The colour is the classic French Racing Blue of later R8 Gordinis, and the interior has also been updated to later Gordini specs in terms of instrumentation, seats and steering wheel. All in all a tasty period classic street racer thanks to Victor’s eye for detail.

Datsuns were perhaps unlikely performance contenders in the 1960s when they first arrived here.

But that all changed thanks to the rally exploits of Ewald van Bergen and Sarel van der Merwe, and the race track performance of the Thomas Family, which included father Bob, and sons Rob and Dan.

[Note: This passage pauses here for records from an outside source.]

import Summits.BirchSwinnertonDyer.BirchSwinnertonDyer.Theorems.PrintCf2RamifiedOffTYZRankZeroDigit
import Literature.NumberTheory.EllipticCurves.Wang2016.SelmerRankTwoIffFourRankOne
import Literature.NumberTheory.EllipticCurves.ShaPrimaryIsogenyKill
import HarnessLib

/-!
# The census law (L1) of line `offtyz-v7` BY NAME: inside 𝔅_ram + Wang 2016, `2 ∥ 𝓛(l) ⟺ l = u² + 8v² (v odd)` for primes `l ≡ 1 (mod 8)`
# (crux stmt-BirchSwinnertonDyer-20509 `RamifiedOffTYZOfFacts`, LEAD cruxlead-20509 g25, cycle 26; `def`-free, no `sorry`)

HONEST FRAMING (cell `bsd-print-cf2`, route `PrintCf2`; `--supports stmt-BirchSwinnertonDyer-20509`).  BSD is not proved by any of this; no
class is closed by this file; item 23431 (C⁺) and crux 20509 stay OPEN.

Sequel of `PrintCf2RamifiedOffTYZRankZeroDigit` (the rank-zero digit of TYZ's recursion is exact inside the bundle: for a prime `l ≡ 1 (mod 8)` with
`r_an(E_l) = 0`, `4 ∣ 𝓛(l) ⟺ #Sel₄(E_l) ≠ 2⁴`).  Here the remaining, purely Selmer-side half is taken FROM PRINT: Wang 2016 (Sci. China Math. 59),
Thm 3 at `k = 1` — for a prime `l ≡ 1 (mod 8)` (where `h₄(l) = 1` is automatic: Lemma 4 + Monsky's `s(l) = 2`), `δ_l = 1` (i.e. `l = u² + 8v²`
with `v` odd, `Wang2016.IsDeltaOne l`) ⟺ `rank E_l(ℚ) = 0 ∧ Ш(E_l)[2^∞] ≃ (ℤ/2)²` — both vendored as named journal facts
(`Wang2016.thm3_rank_zero_and_sha_two_by_two`, `Wang2016.lem4_card_selmerGroup_two_eq_sixteen_iff_h4`).  Result:

* `isDeltaOne_iff_rank_zero_and_sha_of_wang` — Wang's Thm 3 at `k = 1`, K-free (field binder `sqrtField (−l)`, class-group binder by Lemma 4).
* ★★★ `not_four_dvd_scriptL_iff_isDeltaOne_of_facts` / `scriptL_prime_digit_of_bundle_of_wang` — granted conjuncts 2, 4 of 𝔅_ram and Wang's
  Thm 3 + Lemma 4: for every prime `l ≡ 1 (mod 8)` with `r_an(E_l) = 0` and every `L` with `𝓛(l)² = L²`: `L ≠ 0`, `2 ∣ L`, and
  **`¬ 4 ∣ L ⟺ IsDeltaOne l`**.  Since a prime `l ≡ 1 (mod 8)` has a unique representation `l = x² + 8y²` up to signs,
  `¬ IsDeltaOne l ⟺ l = x² + 32y²`: this is the census law (L1) «`4 ∣ 𝓛(l) ⟺ l = x² + 32y²`» of `Lines/offtyz_v7_GenusPeriodBit.md` §9–§11
  (34/34 primes of the R2 census) on its `r_an(E_l) = 0` locus — the digit deciding `P(lq) ≡ Z(lq) (mod 4A(ℍ′_{lq}))` in TYZ's recursion on R2.
  (Its `r_an(E_l) ≥ 2` locus, `𝓛(l) = 0`, is `RankZeroDigit.scriptL_eq_zero_of_two_le_analyticRank`; that `IsDeltaOne l ⟹ r_an(E_l) = 0` would
  need a rank-zero `2`-converse, Burungale–Tian, which is not in 𝔅_ram and is not used here.)

References: [cite: Wang2016CongruentSha, Thm. 3 (arXiv:1511.03810 p0011 L107–L131), Lemma 4 (p0010 L20–L22)]; [cite: TianYuanZhang2017, §1 (1.1), §3.1];
[cite: BurungaleFlach2024, Thm 1.1 / Cor. 3]; [cite: HeathBrown1994SelmerCongruentII, Appendix (Monsky)]; [cite: Lang2002, Ch. III §5] (`(ℤ/2)²` from
order `4` and exponent `2`, tree `nonempty_addEquiv_prod_zmod_of_natCard_eq_sq`).  LEAD memo: `Lines/offtyz_v7_RankZeroDigit.md`.
-/

noncomputable section

open scoped Classical

open WeierstrassCurve Literature.NumberTheory.EllipticCurves Literature.NumberTheory.EllipticCurves.TianYuanZhang2017
  Literature.NumberTheory.EllipticCurves.HeathBrown1994 Literature.NumberTheory.EllipticCurves.Wang2016

set_option autoImplicit false

namespace Summit.BirchSwinnertonDyer.PrintCf2.RankZeroDigit

/-! ## §4 The census law (L1) BY NAME: inside 𝔅_ram + Wang 2016 (Thm 3, Lemma 4), `2 ∥ 𝓛(l) ⟺ l = u² + 8v², v odd` -/

/-- For a prime `l`, Wang's `δ_l` is odd iff `δ_l = 1`, i.e. iff `l = u² + 8v²` with `v` odd (`IsDeltaOne l`).
[cite: Wang2016CongruentSha, Thm. 3 (i) (arXiv:1511.03810 p0011 L107–L127)] -/
theorem odd_deltaCount_iff_isDeltaOne {l : ℕ} (hl : l.Prime) : Odd (deltaCount l) ↔ IsDeltaOne l := by
  rw [deltaCount, Nat.Prime.primeFactors hl, Finset.filter_singleton]
  by_cases h : IsDeltaOne l
  · rw [if_pos h, Finset.card_singleton]; exact iff_of_true odd_one h
  · rw [if_neg h, Finset.card_empty]; exact iff_of_false (by decide) h

/-- The prime factors of a prime `l ≡ 1 (mod 8)` are `≡ 1 (mod 8)` (and `≡ 1 (mod 4)`). [folklore] -/
theorem primeFactors_mod_of_prime {l : ℕ} (hl : l.Prime) (h8 : l % 8 = 1) :
    (∀ p ∈ l.primeFactors, p % 8 = 1) ∧ (∀ p ∈ l.primeFactors, p % 4 = 1) := by
  constructor <;> intro p hp <;> rw [Nat.Prime.primeFactors hl, Finset.mem_singleton] at hp <;> subst hp <;> omega

/-- **Wang 2016 at `k = 1`, K-free.** Granted Wang's Thm 3 and Lemma 4 (named journal facts of the tree): for every prime `l ≡ 1 (mod 8)`,
`l = u² + 8v²` with `v` odd ⟺ (`rank E_l(ℚ) = 0` and `Ш(E_l/ℚ)[2^∞] ≃ (ℤ/2)²`).  (The class-group binder `h₄(l) = 1` of Thm 3 is discharged by
Lemma 4 from `#Sel₂(E_l) = 16`, Monsky; the field binder by the tree's `sqrtField (−l)`.)
[cite: Wang2016CongruentSha, Thm. 3 (arXiv:1511.03810 p0011 L107–L131) and Lemma 4 (p0010 L20–L22)] -/
theorem isDeltaOne_iff_rank_zero_and_sha_of_wang (h3 : thm3_rank_zero_and_sha_two_by_two)
    (hL4 : lem4_card_selmerGroup_two_eq_sixteen_iff_h4) {l : ℕ} (hl : l.Prime) (h8 : l % 8 = 1) :
    haveI := isElliptic_congruentNumberCurve hl.ne_zero
    IsDeltaOne l ↔
      ((congruentNumberCurve l).mordellWeilRank = 0 ∧
        Nonempty (AddCommGroup.primaryComponent (congruentNumberCurve l).sha 2 ≃+ (ZMod 2 × ZMod 2))) := by
  haveI := isElliptic_congruentNumberCurve hl.ne_zero
  haveI : Fact (-((l : ℕ) : ℤ) < 0) := ⟨by have := hl.pos; omega⟩
  have hK := isQuadraticFieldOfSqrt_sqrtField (-((l : ℕ) : ℤ))
  obtain ⟨h8', h4'⟩ := primeFactors_mod_of_prime hl h8
  have hS₂ := natCard_selmerGroup_two_prime_one_mod_eight hl h8
  have h4 : Tian2014.fourTwoCard (ClassGroup (NumberField.RingOfIntegers (sqrtField (-((l : ℕ) : ℤ))))) = 2 :=
    (hL4 l hl.squarefree h8 h4' _ hK).mp (by rw [hS₂]; norm_num)
  have hW := (h3 l hl.squarefree h8' _ hK h4).2
  rw [odd_deltaCount_iff_isDeltaOne hl] at hW
  exact hW

/-- ★★★ **THE CENSUS LAW (L1) BY NAME.** Granted conjuncts 2 and 4 of 𝔅_ram and Wang 2016 (Thm 3 + Lemma 4): for every prime `l ≡ 1 (mod 8)`
with `ord_{s=1} L(E_l, s) = 0` and every integer `L` with `𝓛(l)² = L²`:  **`¬ 4 ∣ L ⟺ l = u² + 8v²` with `v` odd** (`IsDeltaOne l`; for a prime
`l ≡ 1 (mod 8)` the representation by `x² + 8y²` is unique up to signs, so `¬ IsDeltaOne l ⟺ l = x² + 32y²`) — i.e. `2 ∥ 𝓛(l)` on Wang's
`δ = 1` primes and `4 ∣ 𝓛(l)` on the others: the line's census law (L1) «`4 ∣ 𝓛(l) ⟺ l = x² + 32y²`» (34/34 primes of the R2 census,
`Lines/offtyz_v7_GenusPeriodBit.md` §9–§11) on the `r_an(E_l) = 0` locus, as a kernel theorem modulo named journal facts.
[cite: Wang2016CongruentSha, Thm. 3 and Lemma 4] [cite: TianYuanZhang2017, §1 (1.1)] [cite: BurungaleFlach2024, Thm 1.1 / Cor. 3]
[cite: HeathBrown1994SelmerCongruentII, Appendix (Monsky)] -/
theorem not_four_dvd_scriptL_iff_isDeltaOne_of_facts (hmod : WeierstrassCurve.hasEntireLFunction_rat)
    (hCM0 : bsdTriple_of_hasCM_of_L_one_ne_zero) (h3 : thm3_rank_zero_and_sha_two_by_two)
    (hL4 : lem4_card_selmerGroup_two_eq_sixteen_iff_h4) {l : ℕ} (hl : l.Prime) (h8 : l % 8 = 1)
    (h0 : (congruentNumberCurve l).analyticRank = 0) {L : ℤ} (hL : IsScriptL l L) :
    ¬ (4 : ℤ) ∣ L ↔ IsDeltaOne l := by
  haveI := isElliptic_congruentNumberCurve hl.ne_zero
  haveI : Fact (Nat.Prime 2) := ⟨Nat.prime_two⟩
  have hsq := hl.squarefree
  obtain ⟨hL0, -, hiff⟩ := prime_one_mod_eight_digit_of_facts hmod hCM0 hl h8 h0 hL
  have hrk := mordellWeilRank_eq_zero_of_facts hmod hCM0 hsq h0
  obtain ⟨hfin, hcard⟩ := cardSha_eq_sq_of_facts hmod hCM0 hsq h0 hL
  haveI := hfin
  have hprim := natCard_primaryComponent_two_of_natCard_eq_sq (G := (congruentNumberCurve l).sha) hcard
  have hS₂ : Nat.card ((congruentNumberCurve l).selmerGroup 2) = 2 ^ (2 + 2) := by
    rw [natCard_selmerGroup_two_prime_one_mod_eight hl h8]
  have hdigit := two_mul_padicValInt_eq_iff_selmerFour_of_facts hmod hCM0 hsq h0 hL hS₂
  rw [isDeltaOne_iff_rank_zero_and_sha_of_wang h3 hL4 hl h8]
  constructor
  · intro h4L
    have hS₄ : Nat.card ((congruentNumberCurve l).selmerGroup 4) = 2 ^ (2 + 2) := by
      by_contra hne
      exact h4L (hiff.mpr (by simpa using hne))
    refine ⟨hrk, ?_⟩
    have hpc := primaryComponent_sha_two_eq_of_natCard_selmerGroup hsq (u := 2)
      (by rw [hS₂, hrk]) (by rw [hS₄, hrk])
    refine nonempty_addEquiv_prod_zmod_of_natCard_eq_sq 2 (fun g => ?_) hpc.2
    have hg : (g : (congruentNumberCurve l).sha) ∈ AddSubgroup.torsionBy (congruentNumberCurve l).sha (2 : ℤ) :=
      hpc.1 ▸ g.2
    have hg' : (2 : ℤ) • (g : (congruentNumberCurve l).sha) = 0 := by simpa using hg
    exact Subtype.ext (by
      rw [AddSubgroupClass.coe_nsmul, ZeroMemClass.coe_zero, ← natCast_zsmul]
      exact_mod_cast hg')
  · rintro ⟨-, ⟨e⟩⟩ h4L
    have hc4 : Nat.card (AddCommGroup.primaryComponent (congruentNumberCurve l).sha 2) = 2 ^ 2 := by
      rw [Nat.card_congr e.toEquiv, Nat.card_prod, Nat.card_zmod]; norm_num
    rw [hprim] at hc4
    have hv : 2 * padicValInt 2 L = 2 := Nat.pow_right_injective le_rfl hc4
    exact hiff.mp h4L (by rw [hdigit.mpr hv])

/-- ★★★ **(L1) with 𝔅_ram VERBATIM plus Wang 2016.** Granted the bundle of crux 20509 and Wang's Thm 3 + Lemma 4: for every prime
`l ≡ 1 (mod 8)` with `r_an(E_l) = 0` and every `L` with `𝓛(l)² = L²`: `L ≠ 0`, `2 ∣ L`, and `¬ 4 ∣ L ⟺ IsDeltaOne l`.
[cite: Wang2016CongruentSha, Thm. 3 and Lemma 4] [cite: TianYuanZhang2017, §1 (1.1), §3.1 recursion] [cite: BurungaleFlach2024, Thm 1.1 / Cor. 3] -/
theorem scriptL_prime_digit_of_bundle_of_wang
    (hB : (Literature.NumberTheory.EllipticCurves.rank_eq_analyticRank_of_analyticRank_le_one ∧ WeierstrassCurve.hasEntireLFunction_rat ∧ WeierstrassCurve.bsdRHS_eq_of_isIsogenous ∧ Literature.NumberTheory.EllipticCurves.bsdTriple_of_hasCM_of_L_one_ne_zero ∧ Literature.NumberTheory.EllipticCurves.TianYuanZhang2017.thm12_parity_of_scriptL' ∧ Literature.NumberTheory.EllipticCurves.Tian2014.thm13_rank_one_and_sha_odd ∧ Literature.NumberTheory.QuadraticFields.RedeiReichardt.redeiReichardt_fourTwoCard_classGroup ∧ Literature.NumberTheory.EllipticCurves.LiLiuTian2024.thm12_bsd_congruentNumberCurve ∧ Literature.NumberTheory.EllipticCurves.Monsky1990.cor515_rank_eq_one_and_card_selmerGroup_two ∧ Literature.NumberTheory.EllipticCurves.HeathBrown1994.monsky_card_selmerGroup_two_even ∧ Literature.NumberTheory.EllipticCurves.Tian2014.tian2014_system_sMinus_genus))
    (h3 : thm3_rank_zero_and_sha_two_by_two) (hL4 : lem4_card_selmerGroup_two_eq_sixteen_iff_h4)
    {l : ℕ} (hl : l.Prime) (h8 : l % 8 = 1) (h0 : (congruentNumberCurve l).analyticRank = 0) {L : ℤ} (hL : IsScriptL l L) :
    L ≠ 0 ∧ (2 : ℤ) ∣ L ∧ (¬ (4 : ℤ) ∣ L ↔ IsDeltaOne l) :=
  ⟨(prime_one_mod_eight_digit_of_facts hB.2.1 hB.2.2.2.1 hl h8 h0 hL).1,
    (prime_one_mod_eight_digit_of_facts hB.2.1 hB.2.2.2.1 hl h8 h0 hL).2.1,
    not_four_dvd_scriptL_iff_isDeltaOne_of_facts hB.2.1 hB.2.2.2.1 h3 hL4 hl h8 h0 hL⟩

end Summit.BirchSwinnertonDyer.PrintCf2.RankZeroDigit

end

The famous Datsun was the Triple S, especially in Alconi Zero form, like these two examples here, owned and raced in the East London Classic Car series by friends Kevin Clayton and Barry Gradwell.

The air-cooled Volkswagen movement is huge all over the country and includes the later Type 3 square and fast-backs, and the incredibly pretty Karmann Ghias.

In fact this excellent 1958 Ghia convertible, beautifully restored by Attie van der Walt, received a careful going over by Car Torque’s resident Ghia freak and content editor, Stuart Johnston.

Stuart bought the car in Cape Town in 1993 and was some way into a restoration project when a move back to Jo’burg forced him to sell it. It was great for Stuart to see the Ghia ‘Vert so faithfully restored, eight years down the track.